Search code examples
fontscharactercjktruetype

Where can I find lists of the most common characters for the simplified Chinese, Japanese and Korean languages?


I am developing a simple mobile puzzle game and I am currently working on the localization aspect of it. I want to localize it in Simplified Chinese, Japanese and Korean. I am planning to use the noto-cjk fonts collection, but the issue is the font size are very big due to the amount of glyphs used. Since my game doesn't have much text, I doubt I need all of those glyphs.

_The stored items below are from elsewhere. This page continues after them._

import Literature.NumberTheory.DiophantineGeometry.BcgpSwitchExistsModularAbelianSurface
import Literature.NumberTheory.GaloisRepresentations.OrdinaryPDistinguished
import HarnessLib

/-!
# Boxer–Calegari–Gee–Pilloni 2025, Definition 9.1.2 (remark) with §1.8.23: an abelian surface with
# good ordinary reduction at `p` whose Frobenius polynomial at `p` has distinct roots is ordinary and
# `p`-distinguished at `p`

Topic `Literature/NumberTheory/DiophantineGeometry` (next to `BcgpResiduallyA5bModular`,
`Bcgp2025ModThreeSurjectiveModular`, `AbelianVarietyOrdinaryReduction`). ONE named fact (D-0014), no
proof, no new definition: the printed criterion by which G. Boxer, F. Calegari, T. Gee, V. Pilloni,
*Modularity theorems for abelian surfaces*, arXiv:2502.20645 (2025), pass from the arithmetic
hypothesis "good ordinary reduction at `p` and the characteristic polynomial of Frobenius at `p` has
no repeated roots" (Theorem A (3), Theorem 9.5.2 (3), Lemma 9.4.2) to the Galois-theoretic hypothesis
"`ρ_{A,p}|_{G_{ℚ_p}}` is ordinary and `p`-distinguished" (Definition 1.8.10; Theorem 8.3.2 (3); the
modularity lifting Theorem 9.5.1).  Vendored by the literature seat of the venture cell `pub-residmod`
as the cell's "bridge B2" (`run/shared/lean/pub/pub-residmod/lean-p2/BRIDGES.md`): it turns the
certified local data at `2` of a genus-2 Jacobian (good ordinary reduction at `2`, `L₂(T)` separable)
into hypothesis (3) of the tree fact
`Literature.NumberTheory.DiophantineGeometry.bcgp_residuallyA5b_modular_abelianSurface`
(Theorem 8.3.2), whose clause is `r₂.IsOrdinaryPDistinguishedAt v`.

## The printed statements (arXiv v1 numbering: all numbered items share the subsubsection counter;
## TeX chunk ids of the held rendering `paper:arxiv-2502.20645` are locators, not PDF pages)

* §1.8.23 (Galois representations of abelian surfaces; chunk p0011 L70–79): "The representation
  `ρ_{A,p}` is unramified at all but finitely many places `v` of `F`, and if `v | p` then
  `ρ_{A,p}|_{G_{F_v}}` is de Rham with Hodge–Tate weights `0,0,1,1` … If `A/F_v` has good ordinary
  reduction for some `v | p`, then `ρ_{A,p}|_{G_{F_v}}` is crystalline and ordinary of weight 2."
  (Conventions, same §: `ρ_{A,p}` is the representation on `H¹(A_F̄, ℤ_p)`, multiplier `ε⁻¹`; the
  representations on `T_p(A)` and `A[p]` are the duals `ρ^∨_{A,p} ≃ ρ_{A,p} ⊗ ε`.)
* §1.8.9, Definition 1.8.10 (tree: `FramedGaloisRep.IsOrdinaryPDistinguished`, file
  `GaloisRepresentations/OrdinaryPDistinguished.lean`, quoted there in full): `ρ : G_K → GSp₄(ℚ̄_p)`
  with similitude `ε⁻¹` is *ordinary* if `ρ ≅` an upper-triangular representation with diagonal
  `(χ₁, χ₂, ε⁻¹χ₂⁻¹, ε⁻¹χ₁⁻¹)`, and *`p`-distinguished* if these four characters are pairwise
  distinct.
* §9.1, Definition 9.1.2 (label `defn:p-distinguished`; chunk p0125 L74–90), verbatim: "Let `B/ℚ_p`
  be an abelian surface for which the associated Galois representation on `T_pB` is ordinary.  We say
  that `B` is `p`-distinguished if the corresponding representation `ρ_{B,p} : G_{ℚ_p} → GSp₄(ℚ_p)` is
  `p`-distinguished in the sense of Definition 1.8.10.  For example, if `B` has good ordinary
  reduction, then `B` is `p`-distinguished if and only if the characteristic polynomial `Q(x)` of
  `Frob_p` on `T_ℓ B`, `ℓ ≠ p`, has pairwise distinct roots, or equivalently if `Q(x)` is not a
  square.  If `B₀/𝔽_p` is ordinary, we say that `B₀` is `p`-distinguished if the characteristic
  polynomial `Q(x)` of Frobenius has pairwise distinct roots.  If `X/ℚ_p` is a genus `2` curve, we
  say that `X` is `p`-distinguished if `Jac(X)` is `p`-distinguished."  (Remark 9.1.1 just before it:
  "`T_pB` and `B[p]` correspond to `ρ^∨_{B,p}` and `ρ̄^∨_{B,p}` … since these representations are
  self-dual up to twist, the associated projective representations are independent of this choice.")

The source prints these two sentences without proof; they are the standard consequences of the
connected–étale sequence of the `p`-divisible group of the abelian-scheme model (Serre–Tate, Tate;
Greenberg's "ordinary" filtration — tree named fact `ordinaryReduction_tateModule_filtration` in
`AbelianVarietyOrdinaryReduction.lean`, which records the INERTIA-level statement on `V_p(B)`) together
with: the unramified quotient carries the unit-root eigenvalues of Frobenius, which are two of the four
roots of `Q(x)` (so the unramified characters `χ₁, χ₂` of Definition 1.8.10 differ iff the two unit
roots differ iff `Q` has no repeated root), and `χ_i ≠ ε⁻¹χ_j⁻¹` always (`ε` is infinitely
ramified).  A discharge needs the Frobenius action on the étale quotient of `𝒜[p^∞]` and its
comparison with the `ℓ`-adic Frobenius polynomial (Weil, Tate), absent from Mathlib and the tree:
SIZE L.

## Rendering (the reading reviewers should attack)

For `B : AbelianVariety ℚ` with `B.dim = 2` (the source's `B/ℚ_p` is any abelian surface over
`ℚ_p`; the tree's abelian varieties live over number fields and its local notions are phrased at a
finite place, so the fact is recorded for `B_{ℚ_p}` with `B/ℚ` — the special case every consumer
has; TODO(general form): `B` over a `p`-adic field), a prime `p` and the place `v ∣ p` of `ℚ`:
* "good ordinary reduction (at `p`)" ↦ `B.HasGoodOrdinaryReductionAt v`
  (`AbelianVarietyOrdinaryReduction.lean`: an abelian-scheme model over `𝓞_{(v)}` whose special
  fibre has `p`-rank `2`);
* "the characteristic polynomial `Q(x)` of `Frob_p` on `T_ℓ B`, `ℓ ≠ p`, has pairwise distinct
  roots" ↦ EXACTLY clause (3b) of the accepted sibling `bcgp2025_modThreeSurjective_modular_abelianSurface`
  (there at `p = 3`): for every prime `ℓ ≠ p` and every framed dual `r'` of `V_ℓ(B)`
  (`r'(g) = [g⁻¹]_{b'}ᵀ` in a `ℚ_ℓ`-basis `b'`, read in `ℚ̄_ℓ`), `r'` is unramified at `v` and every
  Frobenius characteristic polynomial `Q` of `r'` at `v` (`FramedGaloisRep.HasFrobCharpolyAt`) is
  separable — over the algebraically closed field `ℚ̄_ℓ` "separable" is "pairwise distinct roots";
  passing from `T_ℓ B` to its dual replaces `Q` by its scaled reciprocal, which has distinct roots iff
  `Q` does (Remark 9.1.1).  This is the shape the cell's kernel bridge produces from an Euler factor
  (`HasGoodEulerFactorAt p L ∧ L separable`);
* CONCLUSION "the Galois representation is ordinary (§1.8.23) and `B` is `p`-distinguished
  (Definition 9.1.2), i.e. `ρ_{B,p}|_{G_{ℚ_p}}` is ordinary and `p`-distinguished in the sense of
  Definition 1.8.10" ↦ for every framed dual `r` of `V_p(B)` (`r(g) = [g⁻¹]_bᵀ` in a `ℚ_p`-basis `b`,
  read in `ℚ̄_p`: the paper's `ρ_{B,p}` on `H¹`, cohomological convention, the convention of the
  tree predicate), `r.IsOrdinaryPDistinguishedAt v` — VERBATIM the clause of hypothesis (3) of
  `bcgp_residuallyA5b_modular_abelianSurface`.  (All framed duals are `GL₄(ℚ̄_p)`-conjugate and the
  predicate is frame-invariant, `isOrdinaryPDistinguishedAt_conj_iff`.)
Only the direction "`Q` without repeated roots ⇒ `p`-distinguished" of the printed "if and only if"
is recorded (the direction used downstream; the converse would need the unramifiedness side
condition stated separately).  TODO(converse).

## Printed conditionality

None for these two sentences (they are unconditional statements about abelian surfaces over `ℚ_p`,
printed without proof as standard).  The named fact is consumed, as every named fact, as an explicit
hypothesis `(h : bcgp2025_goodOrdinary_pDistinguished_abelianSurface)`.

## References

* [BoxerCalegariGeePilloni2025] G. Boxer, F. Calegari, T. Gee, V. Pilloni, *Modularity theorems
  for abelian surfaces*, arXiv:2502.20645 (2025): §1.8.9 Definition 1.8.10; §1.8.23 ("good ordinary
  reduction ⇒ crystalline and ordinary of weight 2"); §9.1 Remark 9.1.1, Definition 9.1.2 (the
  `p`-distinguished criterion); Theorem 8.3.2 (3), Theorem A (3), Theorem 9.5.2 (3) (where it is used).
* [Greenberg1991] R. Greenberg, *Iwasawa theory for motives*, §2 (ordinary `p`-adic representations;
  the Tate module of an abelian variety with good ordinary reduction) — background for "ordinary",
  recorded in the tree as `ordinaryReduction_tateModule_filtration`.
-/

namespace Literature.NumberTheory.DiophantineGeometry

open IsDedekindDomain
open scoped NumberField Matrix
open Literature.NumberTheory.GaloisRepresentations
open Literature.AlgebraicGeometry.Motives (AbelianVariety)

/-- **Boxer–Calegari–Gee–Pilloni 2025, Definition 9.1.2 (the "for example" criterion) with §1.8.23.**
"If `A/F_v` has good ordinary reduction for some `v | p`, then `ρ_{A,p}|_{G_{F_v}}` is crystalline and
ordinary of weight 2" (§1.8.23) and "if `B` [an abelian surface over `ℚ_p`] has good ordinary
reduction, then `B` is `p`-distinguished [i.e. `ρ_{B,p} : G_{ℚ_p} → GSp₄(ℚ_p)` is `p`-distinguished in
the sense of Definition 1.8.10] if and only if the characteristic polynomial `Q(x)` of `Frob_p` on
`T_ℓ B`, `ℓ ≠ p`, has pairwise distinct roots, or equivalently if `Q(x)` is not a square"
(Definition 9.1.2) — recorded for `B/ℚ` at the place `v ∣ p`, direction "⇐": if `B` is an abelian
surface over `ℚ` with good ordinary reduction at `v ∣ p` such that, for every `ℓ ≠ p`, every framed
dual of `V_ℓ(B)` is unramified at `v` with separable Frobenius characteristic polynomials there, then
every framed dual `r` of `V_p(B)` (the paper's `ρ_{B,p}` on `H¹`) is ordinary and `p`-distinguished at
`v` (`FramedGaloisRep.IsOrdinaryPDistinguishedAt`, Definition 1.8.10).
[cite: BoxerCalegariGeePilloni2025, §9.1 Definition 9.1.2 (p-distinguished iff Q(x) has pairwise distinct roots, for good ordinary reduction) and §1.8.23 (good ordinary reduction implies ordinary); §1.8.9 Definition 1.8.10] -/
def bcgp2025_goodOrdinary_pDistinguished_abelianSurface : Prop :=
  ∀ (B : AbelianVariety ℚ), B.dim = 2 →
    ∀ (p : ℕ) [Fact p.Prime] (v : HeightOneSpectrum (𝓞 ℚ)), ((p : ℕ) : 𝓞 ℚ) ∈ v.asIdeal →
      -- good ordinary reduction at `p`
      B.HasGoodOrdinaryReductionAt v →
      -- the characteristic polynomial of `Frob_p` on `T_ℓ B`, `ℓ ≠ p`, has pairwise distinct roots
      (∀ (ℓ : ℕ) [Fact ℓ.Prime], ℓ ≠ p →
        ∀ (b' : Module.Basis (Fin 4) ℚ_[ℓ] (B.rationalTateModule ℓ))
          (r' : FramedGaloisRep ℚ (PadicAlgCl ℓ) 4),
          (∀ g : Field.absoluteGaloisGroup ℚ,
            (r' g).val =
              ((LinearMap.toMatrix b' b' (B.rationalTateRep ℓ g⁻¹)).map
                (algebraMap ℚ_[ℓ] (PadicAlgCl ℓ))).transpose) →
          r'.IsUnramifiedAt v ∧
            ∀ Q : Polynomial (PadicAlgCl ℓ), r'.HasFrobCharpolyAt v Q → Q.Separable) →
      -- conclusion: `ρ_{B,p}|_{G_{ℚ_p}}` is ordinary and `p`-distinguished (Def. 1.8.10)
      ∀ (b : Module.Basis (Fin 4) ℚ_[p] (B.rationalTateModule p))
        (r : FramedGaloisRep ℚ (PadicAlgCl p) 4),
        (∀ g : Field.absoluteGaloisGroup ℚ,
          (r g).val =
            ((LinearMap.toMatrix b b (B.rationalTateRep p g⁻¹)).map
              (algebraMap ℚ_[p] (PadicAlgCl p))).transpose) →
        r.IsOrdinaryPDistinguishedAt v

end Literature.NumberTheory.DiophantineGeometry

I have a way of creating a font subset of only the characters I use in my game, but I would like to have more than the bare minimum, hence the title of this question.

Where can I find the 3000-5000 most commonly used characters for each of those languages specifically?


Solution

  • Unicode has almost 94,000 CJK ideographs. But based on expert input from the China, Japan and Korean standards bodies has defined a subset called "II Core" with 9,810 ideographs that are considered (as of 2001) a minimal set required for East Asian markets. See http://www.unicode.org/reports/tr38/#kIICore for additional info.

    There is also an updated subset that was defined in 2020, UnihanCore2020. See http://www.unicode.org/reports/tr38/#kUnihanCore2020 for additional info.

    You can find PDFs with these repertoires at http://www.unicode.org/charts/unihan.html. This information can also be extracted programmatically from Unihan data files (in Unihan.zip) that are part of the Unicode Character Database—see https://www.unicode.org/ucd/.

    These may be more than you're looking for, but you'll likely want some subset of the II Core set.